-- Work instruction --
Having read the data, transcribe all of it without deviation.

-- Listed entries --
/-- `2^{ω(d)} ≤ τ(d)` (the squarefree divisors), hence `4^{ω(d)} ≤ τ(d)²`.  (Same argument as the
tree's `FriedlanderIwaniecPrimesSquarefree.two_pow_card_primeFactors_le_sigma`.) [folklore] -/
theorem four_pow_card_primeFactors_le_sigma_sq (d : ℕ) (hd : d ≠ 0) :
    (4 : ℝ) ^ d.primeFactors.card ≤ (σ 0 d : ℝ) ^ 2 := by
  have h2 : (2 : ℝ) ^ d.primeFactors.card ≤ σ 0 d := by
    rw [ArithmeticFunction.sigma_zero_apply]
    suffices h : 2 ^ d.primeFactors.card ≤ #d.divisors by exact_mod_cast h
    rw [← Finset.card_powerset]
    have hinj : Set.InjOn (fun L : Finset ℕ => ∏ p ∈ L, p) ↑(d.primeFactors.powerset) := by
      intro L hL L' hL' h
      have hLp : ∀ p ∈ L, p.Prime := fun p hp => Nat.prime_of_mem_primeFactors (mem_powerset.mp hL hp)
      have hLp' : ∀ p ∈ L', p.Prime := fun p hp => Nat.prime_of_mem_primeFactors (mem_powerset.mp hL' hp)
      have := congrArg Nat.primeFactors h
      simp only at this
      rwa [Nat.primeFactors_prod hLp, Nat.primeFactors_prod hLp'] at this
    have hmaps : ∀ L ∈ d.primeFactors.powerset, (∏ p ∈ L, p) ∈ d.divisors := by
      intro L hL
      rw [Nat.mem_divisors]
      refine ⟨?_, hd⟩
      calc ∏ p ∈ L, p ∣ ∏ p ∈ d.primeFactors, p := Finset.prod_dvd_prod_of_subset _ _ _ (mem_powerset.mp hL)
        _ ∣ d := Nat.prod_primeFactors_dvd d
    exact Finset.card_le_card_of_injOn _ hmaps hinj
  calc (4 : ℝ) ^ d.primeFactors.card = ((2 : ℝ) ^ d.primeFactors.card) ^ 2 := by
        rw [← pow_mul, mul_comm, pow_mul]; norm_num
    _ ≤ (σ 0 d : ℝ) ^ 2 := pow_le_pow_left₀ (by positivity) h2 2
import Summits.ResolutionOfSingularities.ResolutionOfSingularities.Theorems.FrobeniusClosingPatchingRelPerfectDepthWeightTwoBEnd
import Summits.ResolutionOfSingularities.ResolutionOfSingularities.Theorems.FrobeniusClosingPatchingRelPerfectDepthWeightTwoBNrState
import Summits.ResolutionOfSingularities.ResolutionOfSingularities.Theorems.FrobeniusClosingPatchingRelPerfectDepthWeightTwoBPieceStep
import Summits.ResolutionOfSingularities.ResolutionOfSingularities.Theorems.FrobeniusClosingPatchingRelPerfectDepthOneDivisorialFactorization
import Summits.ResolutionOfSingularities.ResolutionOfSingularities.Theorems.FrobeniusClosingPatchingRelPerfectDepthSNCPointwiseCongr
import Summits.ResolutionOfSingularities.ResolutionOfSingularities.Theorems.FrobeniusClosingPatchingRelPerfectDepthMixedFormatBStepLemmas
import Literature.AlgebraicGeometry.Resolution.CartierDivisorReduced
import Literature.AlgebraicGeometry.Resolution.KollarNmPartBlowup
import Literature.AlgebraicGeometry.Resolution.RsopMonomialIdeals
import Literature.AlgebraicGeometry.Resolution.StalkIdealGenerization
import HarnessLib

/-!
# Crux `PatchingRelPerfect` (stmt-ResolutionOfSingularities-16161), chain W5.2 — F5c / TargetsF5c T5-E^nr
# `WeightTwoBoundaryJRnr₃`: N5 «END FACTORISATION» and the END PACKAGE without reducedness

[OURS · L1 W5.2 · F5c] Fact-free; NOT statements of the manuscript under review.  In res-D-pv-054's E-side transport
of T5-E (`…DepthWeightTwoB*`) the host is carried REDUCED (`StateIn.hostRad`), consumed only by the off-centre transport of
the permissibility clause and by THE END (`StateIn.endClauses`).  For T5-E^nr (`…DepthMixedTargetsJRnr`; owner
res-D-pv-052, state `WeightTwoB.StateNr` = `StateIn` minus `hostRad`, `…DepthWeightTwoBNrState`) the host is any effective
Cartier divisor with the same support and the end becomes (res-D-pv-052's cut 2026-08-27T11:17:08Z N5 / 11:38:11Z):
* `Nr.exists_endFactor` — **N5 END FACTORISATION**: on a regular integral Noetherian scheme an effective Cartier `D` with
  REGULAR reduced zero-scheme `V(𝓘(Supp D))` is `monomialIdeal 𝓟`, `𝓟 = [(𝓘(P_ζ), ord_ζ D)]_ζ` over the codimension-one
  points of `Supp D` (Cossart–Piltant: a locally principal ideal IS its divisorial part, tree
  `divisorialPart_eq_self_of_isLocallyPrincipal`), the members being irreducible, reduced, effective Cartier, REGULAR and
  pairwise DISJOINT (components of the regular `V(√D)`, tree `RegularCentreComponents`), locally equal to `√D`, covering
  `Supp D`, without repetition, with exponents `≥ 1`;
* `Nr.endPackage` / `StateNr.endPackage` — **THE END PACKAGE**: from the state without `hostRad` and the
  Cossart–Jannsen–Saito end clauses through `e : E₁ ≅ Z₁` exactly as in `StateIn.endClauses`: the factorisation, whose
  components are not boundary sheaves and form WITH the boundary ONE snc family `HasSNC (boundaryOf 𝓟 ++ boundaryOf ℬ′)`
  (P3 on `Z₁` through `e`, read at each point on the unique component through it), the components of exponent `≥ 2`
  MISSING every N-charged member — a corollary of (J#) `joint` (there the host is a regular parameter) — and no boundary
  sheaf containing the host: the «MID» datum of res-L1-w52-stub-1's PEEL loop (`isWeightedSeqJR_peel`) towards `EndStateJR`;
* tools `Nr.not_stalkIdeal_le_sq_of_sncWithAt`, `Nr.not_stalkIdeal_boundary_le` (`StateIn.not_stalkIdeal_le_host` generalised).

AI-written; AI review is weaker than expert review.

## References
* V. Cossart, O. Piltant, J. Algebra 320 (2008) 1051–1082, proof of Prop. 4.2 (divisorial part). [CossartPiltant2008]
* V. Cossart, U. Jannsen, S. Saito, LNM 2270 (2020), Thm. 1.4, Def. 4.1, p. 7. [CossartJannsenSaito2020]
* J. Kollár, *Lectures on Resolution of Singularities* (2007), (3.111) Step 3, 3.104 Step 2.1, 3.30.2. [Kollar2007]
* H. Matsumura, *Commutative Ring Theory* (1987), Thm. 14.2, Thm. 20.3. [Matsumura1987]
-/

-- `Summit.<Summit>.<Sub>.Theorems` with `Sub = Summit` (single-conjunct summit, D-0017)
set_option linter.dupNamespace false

-- Result for this exercise --
/-- `2^{ω(d)} ≤ τ(d)` (the squarefree divisors), hence `4^{ω(d)} ≤ τ(d)²`.  (Same argument as the
tree's `FriedlanderIwaniecPrimesSquarefree.two_pow_card_primeFactors_le_sigma`.) [folklore] -/
theorem four_pow_card_primeFactors_le_sigma_sq (d : ℕ) (hd : d ≠ 0) :
    (4 : ℝ) ^ d.primeFactors.card ≤ (σ 0 d : ℝ) ^ 2 := by
  have h2 : (2 : ℝ) ^ d.primeFactors.card ≤ σ 0 d := by
    rw [ArithmeticFunction.sigma_zero_apply]
    suffices h : 2 ^ d.primeFactors.card ≤ #d.divisors by exact_mod_cast h
    rw [← Finset.card_powerset]
    have hinj : Set.InjOn (fun L : Finset ℕ => ∏ p ∈ L, p) ↑(d.primeFactors.powerset) := by
      intro L hL L' hL' h
      have hLp : ∀ p ∈ L, p.Prime := fun p hp => Nat.prime_of_mem_primeFactors (mem_powerset.mp hL hp)
      have hLp' : ∀ p ∈ L', p.Prime := fun p hp => Nat.prime_of_mem_primeFactors (mem_powerset.mp hL' hp)
      have := congrArg Nat.primeFactors h
      simp only at this
      rwa [Nat.primeFactors_prod hLp, Nat.primeFactors_prod hLp'] at this
    have hmaps : ∀ L ∈ d.primeFactors.powerset, (∏ p ∈ L, p) ∈ d.divisors := by
      intro L hL
      rw [Nat.mem_divisors]
      refine ⟨?_, hd⟩
      calc ∏ p ∈ L, p ∣ ∏ p ∈ d.primeFactors, p := Finset.prod_dvd_prod_of_subset _ _ _ (mem_powerset.mp hL)
        _ ∣ d := Nat.prod_primeFactors_dvd d
    exact Finset.card_le_card_of_injOn _ hmaps hinj
  calc (4 : ℝ) ^ d.primeFactors.card = ((2 : ℝ) ^ d.primeFactors.card) ^ 2 := by
        rw [← pow_mul, mul_comm, pow_mul]; norm_num
    _ ≤ (σ 0 d : ℝ) ^ 2 := pow_le_pow_left₀ (by positivity) h2 2
import Summits.ResolutionOfSingularities.ResolutionOfSingularities.Theorems.FrobeniusClosingPatchingRelPerfectDepthWeightTwoBEnd
import Summits.ResolutionOfSingularities.ResolutionOfSingularities.Theorems.FrobeniusClosingPatchingRelPerfectDepthWeightTwoBNrState
import Summits.ResolutionOfSingularities.ResolutionOfSingularities.Theorems.FrobeniusClosingPatchingRelPerfectDepthWeightTwoBPieceStep
import Summits.ResolutionOfSingularities.ResolutionOfSingularities.Theorems.FrobeniusClosingPatchingRelPerfectDepthOneDivisorialFactorization
import Summits.ResolutionOfSingularities.ResolutionOfSingularities.Theorems.FrobeniusClosingPatchingRelPerfectDepthSNCPointwiseCongr
import Summits.ResolutionOfSingularities.ResolutionOfSingularities.Theorems.FrobeniusClosingPatchingRelPerfectDepthMixedFormatBStepLemmas
import Literature.AlgebraicGeometry.Resolution.CartierDivisorReduced
import Literature.AlgebraicGeometry.Resolution.KollarNmPartBlowup
import Literature.AlgebraicGeometry.Resolution.RsopMonomialIdeals
import Literature.AlgebraicGeometry.Resolution.StalkIdealGenerization
import HarnessLib

/-!
# Crux `PatchingRelPerfect` (stmt-ResolutionOfSingularities-16161), chain W5.2 — F5c / TargetsF5c T5-E^nr
# `WeightTwoBoundaryJRnr₃`: N5 «END FACTORISATION» and the END PACKAGE without reducedness

[OURS · L1 W5.2 · F5c] Fact-free; NOT statements of the manuscript under review.  In res-D-pv-054's E-side transport
of T5-E (`…DepthWeightTwoB*`) the host is carried REDUCED (`StateIn.hostRad`), consumed only by the off-centre transport of
the permissibility clause and by THE END (`StateIn.endClauses`).  For T5-E^nr (`…DepthMixedTargetsJRnr`; owner
res-D-pv-052, state `WeightTwoB.StateNr` = `StateIn` minus `hostRad`, `…DepthWeightTwoBNrState`) the host is any effective
Cartier divisor with the same support and the end becomes (res-D-pv-052's cut 2026-08-27T11:17:08Z N5 / 11:38:11Z):
* `Nr.exists_endFactor` — **N5 END FACTORISATION**: on a regular integral Noetherian scheme an effective Cartier `D` with
  REGULAR reduced zero-scheme `V(𝓘(Supp D))` is `monomialIdeal 𝓟`, `𝓟 = [(𝓘(P_ζ), ord_ζ D)]_ζ` over the codimension-one
  points of `Supp D` (Cossart–Piltant: a locally principal ideal IS its divisorial part, tree
  `divisorialPart_eq_self_of_isLocallyPrincipal`), the members being irreducible, reduced, effective Cartier, REGULAR and
  pairwise DISJOINT (components of the regular `V(√D)`, tree `RegularCentreComponents`), locally equal to `√D`, covering
  `Supp D`, without repetition, with exponents `≥ 1`;
* `Nr.endPackage` / `StateNr.endPackage` — **THE END PACKAGE**: from the state without `hostRad` and the
  Cossart–Jannsen–Saito end clauses through `e : E₁ ≅ Z₁` exactly as in `StateIn.endClauses`: the factorisation, whose
  components are not boundary sheaves and form WITH the boundary ONE snc family `HasSNC (boundaryOf 𝓟 ++ boundaryOf ℬ′)`
  (P3 on `Z₁` through `e`, read at each point on the unique component through it), the components of exponent `≥ 2`
  MISSING every N-charged member — a corollary of (J#) `joint` (there the host is a regular parameter) — and no boundary
  sheaf containing the host: the «MID» datum of res-L1-w52-stub-1's PEEL loop (`isWeightedSeqJR_peel`) towards `EndStateJR`;
* tools `Nr.not_stalkIdeal_le_sq_of_sncWithAt`, `Nr.not_stalkIdeal_boundary_le` (`StateIn.not_stalkIdeal_le_host` generalised).

AI-written; AI review is weaker than expert review.

## References
* V. Cossart, O. Piltant, J. Algebra 320 (2008) 1051–1082, proof of Prop. 4.2 (divisorial part). [CossartPiltant2008]
* V. Cossart, U. Jannsen, S. Saito, LNM 2270 (2020), Thm. 1.4, Def. 4.1, p. 7. [CossartJannsenSaito2020]
* J. Kollár, *Lectures on Resolution of Singularities* (2007), (3.111) Step 3, 3.104 Step 2.1, 3.30.2. [Kollar2007]
* H. Matsumura, *Commutative Ring Theory* (1987), Thm. 14.2, Thm. 20.3. [Matsumura1987]
-/

-- `Summit.<Summit>.<Sub>.Theorems` with `Sub = Summit` (single-conjunct summit, D-0017)
set_option linter.dupNamespace false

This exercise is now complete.